Beginning at the line that contains "haveI : Nonempty V := ⟨a⟩" and ending at the last line of the records below, retype each line exactly and add nothing.

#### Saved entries
-.-.-
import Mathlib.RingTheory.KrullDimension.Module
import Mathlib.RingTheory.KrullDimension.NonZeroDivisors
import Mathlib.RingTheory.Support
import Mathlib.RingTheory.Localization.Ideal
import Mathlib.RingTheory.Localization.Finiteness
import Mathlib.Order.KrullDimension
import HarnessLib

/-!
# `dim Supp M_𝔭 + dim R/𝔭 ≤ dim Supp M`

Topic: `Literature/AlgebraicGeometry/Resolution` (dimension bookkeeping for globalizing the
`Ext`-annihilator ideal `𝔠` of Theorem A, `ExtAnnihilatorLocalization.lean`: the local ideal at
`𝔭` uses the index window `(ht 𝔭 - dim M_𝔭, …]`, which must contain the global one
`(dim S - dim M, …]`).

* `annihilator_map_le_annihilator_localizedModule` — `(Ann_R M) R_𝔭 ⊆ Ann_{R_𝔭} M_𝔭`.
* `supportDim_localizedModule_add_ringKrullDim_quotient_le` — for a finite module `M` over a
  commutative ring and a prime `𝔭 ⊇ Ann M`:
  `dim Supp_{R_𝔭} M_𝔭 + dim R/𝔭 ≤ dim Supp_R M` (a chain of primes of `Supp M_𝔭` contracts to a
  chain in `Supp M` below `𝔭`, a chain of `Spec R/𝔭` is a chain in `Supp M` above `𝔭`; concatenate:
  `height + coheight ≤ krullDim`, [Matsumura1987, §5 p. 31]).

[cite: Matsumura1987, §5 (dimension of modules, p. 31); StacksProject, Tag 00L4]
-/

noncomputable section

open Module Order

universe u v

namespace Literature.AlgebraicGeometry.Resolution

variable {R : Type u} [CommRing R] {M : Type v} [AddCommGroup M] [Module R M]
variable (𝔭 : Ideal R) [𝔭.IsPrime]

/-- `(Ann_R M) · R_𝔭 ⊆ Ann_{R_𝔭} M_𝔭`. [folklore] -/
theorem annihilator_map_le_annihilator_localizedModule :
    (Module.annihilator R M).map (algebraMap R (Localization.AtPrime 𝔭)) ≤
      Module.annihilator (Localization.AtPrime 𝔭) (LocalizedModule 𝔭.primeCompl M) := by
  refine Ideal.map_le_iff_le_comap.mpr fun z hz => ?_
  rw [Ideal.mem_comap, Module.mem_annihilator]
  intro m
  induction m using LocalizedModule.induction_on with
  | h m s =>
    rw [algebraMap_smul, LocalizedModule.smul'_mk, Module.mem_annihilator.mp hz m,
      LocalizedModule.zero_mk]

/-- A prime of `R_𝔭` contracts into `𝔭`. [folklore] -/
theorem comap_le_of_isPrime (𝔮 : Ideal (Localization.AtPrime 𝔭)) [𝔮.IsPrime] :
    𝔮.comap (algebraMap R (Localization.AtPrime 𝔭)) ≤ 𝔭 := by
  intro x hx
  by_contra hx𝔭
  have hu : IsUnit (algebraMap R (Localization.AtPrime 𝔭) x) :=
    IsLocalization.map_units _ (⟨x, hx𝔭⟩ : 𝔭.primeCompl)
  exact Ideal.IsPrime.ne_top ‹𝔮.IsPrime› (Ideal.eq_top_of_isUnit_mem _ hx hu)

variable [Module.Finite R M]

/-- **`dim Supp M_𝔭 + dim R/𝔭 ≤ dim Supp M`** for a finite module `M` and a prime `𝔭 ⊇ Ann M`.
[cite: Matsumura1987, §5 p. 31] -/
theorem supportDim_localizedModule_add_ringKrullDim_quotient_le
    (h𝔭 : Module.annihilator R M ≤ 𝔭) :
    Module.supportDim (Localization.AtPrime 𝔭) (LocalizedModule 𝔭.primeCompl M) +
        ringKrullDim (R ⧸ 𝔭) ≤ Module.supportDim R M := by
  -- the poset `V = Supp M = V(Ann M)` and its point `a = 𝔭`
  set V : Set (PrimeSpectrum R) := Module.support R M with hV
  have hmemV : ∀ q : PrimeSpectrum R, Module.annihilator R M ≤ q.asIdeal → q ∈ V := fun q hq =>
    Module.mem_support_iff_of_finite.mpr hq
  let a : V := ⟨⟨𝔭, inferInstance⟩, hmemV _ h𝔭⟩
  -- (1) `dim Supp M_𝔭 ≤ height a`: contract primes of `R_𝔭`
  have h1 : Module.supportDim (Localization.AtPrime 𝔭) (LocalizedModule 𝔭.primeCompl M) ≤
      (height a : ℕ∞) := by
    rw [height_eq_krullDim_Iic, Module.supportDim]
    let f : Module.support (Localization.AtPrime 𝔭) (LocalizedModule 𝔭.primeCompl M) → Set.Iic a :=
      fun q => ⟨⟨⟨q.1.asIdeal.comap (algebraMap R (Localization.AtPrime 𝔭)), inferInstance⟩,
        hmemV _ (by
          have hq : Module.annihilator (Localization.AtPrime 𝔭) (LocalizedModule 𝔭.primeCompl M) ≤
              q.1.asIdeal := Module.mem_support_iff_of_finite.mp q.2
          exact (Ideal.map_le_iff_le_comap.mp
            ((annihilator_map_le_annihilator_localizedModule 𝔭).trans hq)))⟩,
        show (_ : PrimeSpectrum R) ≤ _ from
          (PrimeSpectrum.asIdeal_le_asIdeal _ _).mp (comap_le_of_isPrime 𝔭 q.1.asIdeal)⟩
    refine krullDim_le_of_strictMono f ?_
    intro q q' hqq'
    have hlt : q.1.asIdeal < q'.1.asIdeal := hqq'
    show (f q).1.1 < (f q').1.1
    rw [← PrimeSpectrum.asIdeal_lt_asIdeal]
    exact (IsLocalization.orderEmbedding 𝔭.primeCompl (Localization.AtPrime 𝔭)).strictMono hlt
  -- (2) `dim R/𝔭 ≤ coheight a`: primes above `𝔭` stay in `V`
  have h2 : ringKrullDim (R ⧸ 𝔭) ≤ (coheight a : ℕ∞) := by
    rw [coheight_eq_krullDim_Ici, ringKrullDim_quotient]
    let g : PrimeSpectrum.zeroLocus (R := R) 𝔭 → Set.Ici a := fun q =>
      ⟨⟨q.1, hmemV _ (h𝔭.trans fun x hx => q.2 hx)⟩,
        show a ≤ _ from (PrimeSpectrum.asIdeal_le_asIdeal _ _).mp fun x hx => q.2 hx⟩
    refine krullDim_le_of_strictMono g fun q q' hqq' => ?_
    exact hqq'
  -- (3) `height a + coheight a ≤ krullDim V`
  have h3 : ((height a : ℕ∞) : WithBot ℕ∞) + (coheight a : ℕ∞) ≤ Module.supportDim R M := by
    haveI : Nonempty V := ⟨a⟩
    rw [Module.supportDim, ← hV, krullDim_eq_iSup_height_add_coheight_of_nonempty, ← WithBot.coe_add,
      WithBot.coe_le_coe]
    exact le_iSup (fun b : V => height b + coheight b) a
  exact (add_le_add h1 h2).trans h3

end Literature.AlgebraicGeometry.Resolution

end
-.-.-
#### RESULT OF THE EXERCISE
    haveI : Nonempty V := ⟨a⟩
    rw [Module.supportDim, ← hV, krullDim_eq_iSup_height_add_coheight_of_nonempty, ← WithBot.coe_add,
      WithBot.coe_le_coe]
    exact le_iSup (fun b : V => height b + coheight b) a
  exact (add_le_add h1 h2).trans h3

end Literature.AlgebraicGeometry.Resolution

end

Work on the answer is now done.